#### Problem to work on
Please repeat exactly the line containing "is proved here;" and each line after it in the records below, through the last.

----- Record excerpts -----

import Summits.KontsevichZagierPeriods.Zeta5Search.LaiSweepShard

/-!
# `κ₃` sweep certificate — shard file 098 of 127 (shards 686–692 of 889)

HONEST FRAMING. Systematic search; no irrationality claim unless certified. This file only checks,
by `decide +kernel`, shards 686–692 of the order-cell sweep of the `κ₃` point `(74, 2180, 444; δ74)`
(engine `LaiSweepEngine`, soundness `LaiSweepJump/Free/Eval/Shard/Kappa3`; a shard is `⟨regime, n,
p, q, p', q', Lo, Up⟩`: `n` cells from `p/q` to `p'/q'` with integer rate sums in `[Lo, Up]`, `K =
128`, `D = 2^40`). It draws NO conclusion: only the capstone `LaiKappa3SweepCert`, which needs all
127 shard files, does. Kernel cost of this file ≈ 560 cells × 0.3 s.
-/

namespace Summit.KontsevichZagierPeriods.Zeta5Search.Sweep

set_option maxHeartbeats 100000000 in
/-- Shard 686: 80 cells of regime B from `149/200` to `247/331`.
[cite: Lai2024BallRivoal, §4 Lemma 4.3] -/
theorem shard686 :
    Shard.check 128 (2^40)
      ⟨true, 80, 149, 200, 247, 331, 11270637628584, 16740730547188⟩ = true := by
  decide +kernel

set_option maxHeartbeats 100000000 in
/-- Shard 687: 80 cells of regime B from `247/331` to `74/99`.
[cite: Lai2024BallRivoal, §4 Lemma 4.3] -/
theorem shard687 :
    Shard.check 128 (2^40)
      ⟨true, 80, 247, 331, 74, 99, 11532503993372, 17147448055156⟩ = true := by
  decide +kernel

set_option maxHeartbeats 100000000 in
/-- Shard 688: 80 cells of regime B from `74/99` to `143/191`.
[cite: Lai2024BallRivoal, §4 Lemma 4.3] -/
theorem shard688 :
    Shard.check 128 (2^40)
      ⟨true, 80, 74, 99, 143, 191, 11199131443188, 16668941560337⟩ = true := by
  decide +kernel

set_option maxHeartbeats 100000000 in
/-- Shard 689: 80 cells of regime B from `143/191` to `325/433`.
[cite: Lai2024BallRivoal, §4 Lemma 4.3] -/
theorem shard689 :
    Shard.check 128 (2^40)
      ⟨true, 80, 143, 191, 325, 433, 17293625121259, 25775234474604⟩ = true := by
  decide +kernel

set_option maxHeartbeats 100000000 in
/-- Shard 690: 80 cells of regime B from `325/433` to `263/350`.
[cite: Lai2024BallRivoal, §4 Lemma 4.3] -/
theorem shard690 :
    Shard.check 128 (2^40)
      ⟨true, 80, 325, 433, 263, 350, 7817737256583, 11664491840204⟩ = true := by
  decide +kernel

set_option maxHeartbeats 100000000 in
/-- Shard 691: 80 cells of regime B from `263/350` to `213/283`.
[cite: Lai2024BallRivoal, §4 Lemma 4.3] -/
theorem shard691 :
    Shard.check 128 (2^40)
      ⟨true, 80, 263, 350, 213, 283, 11181802129311, 16698385643270⟩ = true := by
  decide +kernel

set_option maxHeartbeats 100000000 in
/-- Shard 692: 80 cells of regime B from `213/283` to `193/256`.
[cite: Lai2024BallRivoal, §4 Lemma 4.3] -/
theorem shard692 :
    Shard.check 128 (2^40)
      ⟨true, 80, 213, 283, 193, 256, 11510574767689, 17207261403195⟩ = true := by
  decide +kernel

/-- The checked shards of this file, in order. [folklore] -/
def shards098 : List (CheckedShard 128 (2^40)) :=
  [⟨_, shard686⟩, ⟨_, shard687⟩, ⟨_, shard688⟩, ⟨_, shard689⟩, ⟨_, shard690⟩,
    ⟨_, shard691⟩, ⟨_, shard692⟩]

end Summit.KontsevichZagierPeriods.Zeta5Search.Sweep
import Literature.AnabelianGeometry.SemiGraphs.ArithThm54iCapstoneOuterAction
import Literature.AnabelianGeometry.SemiGraphs.ArithThm54iiCapstoneOuterAction
import Literature.AnabelianGeometry.SemiGraphs.ArithThm54iiBindersOuterAction
import Literature.AnabelianGeometry.SemiGraphs.ArithTowerLevelStabilityJunction
import Literature.AnabelianGeometry.SemiGraphs.TemperedCosetTowerNoFixedBranchPairOfTower
import HarnessLib

/-!
# [SemiAnbd] Thm 5.4 (i) ∧ (ii) AT `π₁^temp(𝒢) ⋊^out Π_A` — the T54-B capstones with every LANDED producer
# bound by name (corollary-integrator; proof-only)

Mochizuki, *Semi-graphs of anabelioids*, Publ. RIMS **42** (2006) 221–322, §5 Thm 5.4 (i)(ii), manuscript
p. 66 ("the proofs are entirely parallel to those of Theorem 3.7, Corollary 3.9"); Rmk 5.3.1 p. 65; Def 5.1 (i)
p. 62; Prop 3.6 (iv) p. 38 [cite: MochizukiSemiAnbd2006, Thm 5.4 (i), p. 66].

PROOF-ONLY file (abc-iut cell, layer L3, sub-DAG `plan/L3/SUBDAG-SemiAnbd-Thm54.md`, producer row T54-B =
`plan/GAP-LEDGER.md` G-w4d053-1; row «T54·COROLLARY-INTEGRATOR» of the L3 lead's α64, seat abc-iut-w4-d089 gen 6).
No definition, no new named fact, no producer restated.  abc-iut-w4-d029's two CAPSTONES
`arithMaximalCompactStatementI_outerAction_piPresentation` (ArithThm54iCapstoneOuterAction.lean, p433251) and
`arithMaximalCompactStatementII_outerAction_piPresentation` (ArithThm54iiCapstoneOuterAction.lean, p433258)
state [SemiAnbd] Thm 5.4 (i)/(ii) for the decomposition data `D := decompositionDataOfChart Rc ι` PRODUCED from
the chart of Prop 3.6 inside the arithmetic tempered group `E := π₁^temp(𝒢) ⋊^out_{ρ'} Π_A`, modulo a list of
named residual binders.  Here the binders that are by now THEOREMS of the tree are bound BY NAME at the call
site, in ONE corollary `arithMaximalCompactStatement_outerAction_piPresentation_of_producers : … → (i) ∧ (ii)`:

* `hKst` (Φ-stability of the tree levels `ker ρ_n`) := abc-iut-L3-t9's
  `GaloisLevelData.hKst_of_hLst_outerAction` (E1 junction, ArithTowerLevelStabilityJunction.lean) from `hLst`;
* `hnobpNCpt` (no compact `C ≠ 1` of `π₁^temp(𝒢)` fixes a compatible vertex-with-two-branches system of the
  finite coset levels) := abc-iut-w4-d083's UNCONDITIONAL `hnobpNCpt_cosetTower_holds`
  (TemperedCosetTowerNoFixedBranchPairOfTower.lean; (I0v) = abc-iut-L3-t6's `galoisLevelData_faithfulV`);
* `hR` (Rmk 5.3.1, first sentence: verticial / edge-like subgroups compact and arithmetically ample) :=
  abc-iut-w4-d040's `verticialEdgeLikeCompactAmple_outerAction_cosetTowerC` (ArithThm54iiBindersOuterAction.lean,
  p432297) AT THE CAPSTONES' OWN PACKAGE (`K n := ker ρ_n`, `L n := ker π_n`, the tower inputs
  `piPresentation_hT/hHK/hMK/hlift/hliftE/hfree`, `finite_quotient_ker_piLevelAut`, `ker_projAut_anti`,
  `ker_piLevelAut_anti`, `ker_projAut_le_ker_piLevelAut`, `isOpen_ker_projAut` — the SAME names the capstones
  consume), its `hconjPair` already discharged there from `hBR`;
* `hVE` (no verticial subgroup is edge-like) := abc-iut-w4-d040/abc-iut-w4-d064's
  `not_isEdgeLike_of_isVerticial_outerAction_of_finite` (Thm 3.7 (iii) at the finite `𝔾` being
  `compactInVerticialAt_of_finiteGraph`).

HONEST RESIDUAL (the corollary's explicit binders, each with its owner on the cell's T54 binder board):
the Prop 3.6 (iv)-at-`ρ_𝔾(a)` / Def 5.1 (i)(c) design data `hV`, `hE`, `hopen`, `hBR` (abc-iut-w4-d082's
currency); the compatibility `hP` of the presentation with the outer action (producer: abc-iut-w4-d053's
`isArithCompatible_piPresentation_outerAction_of_branchPair_of_finite … hV hBR`, module not yet built — v2);
the Φ-stability `hLst` of the finite levels (abc-iut-w4-d048 (J2) / abc-iut-L3-t9 characteristic tower); the
LEVEL-B topology on `E` with open tree-level action kernels `hKopen`, `IsTempered E` (`hT`), abc-iut-L3-d2's
neighbourhood basis `hb` and `hK1′` (owner of the topology term: abc-iut-w6-d070's `arithLevelTopology`, olean
pending — v2); Thm 5.4's printed frame hypothesis `noSwitchBase` and its own hypotheses `hest`/`hbot`
(jointly inhabited with the design data: abc-iut-w6-d099 p433299); and (AI4″) `stabBranchPairAug`
(abc-iut-w4-d059's `map_aug_le_conj_of_levelDict`, behind the unbuilt `CompactOrbitLimit`; that is where
abc-iut-w4-d085's `hcof_of_faithful_levels` and abc-iut-w6-d072's `hfaith_geom_cosetTower_of_tower` bind — v2).
`Π_A` compact and `E` Hausdorff are the standing frame of §5.  Nothing beyond composition is proved here;
typed ≠ proved for the residual inputs; this is Thm 5.4 for OUR tower decomposition; no side taken on
[IUTchIII] Cor. 3.12.
-/

namespace Literature.AnabelianGeometry.SemiGraphs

-----

#### Written reply
`Π_A` compact and `E` Hausdorff are the standing frame of §5.  Nothing beyond composition is proved here;
typed ≠ proved for the residual inputs; this is Thm 5.4 for OUR tower decomposition; no side taken on
[IUTchIII] Cor. 3.12.
-/

namespace Literature.AnabelianGeometry.SemiGraphs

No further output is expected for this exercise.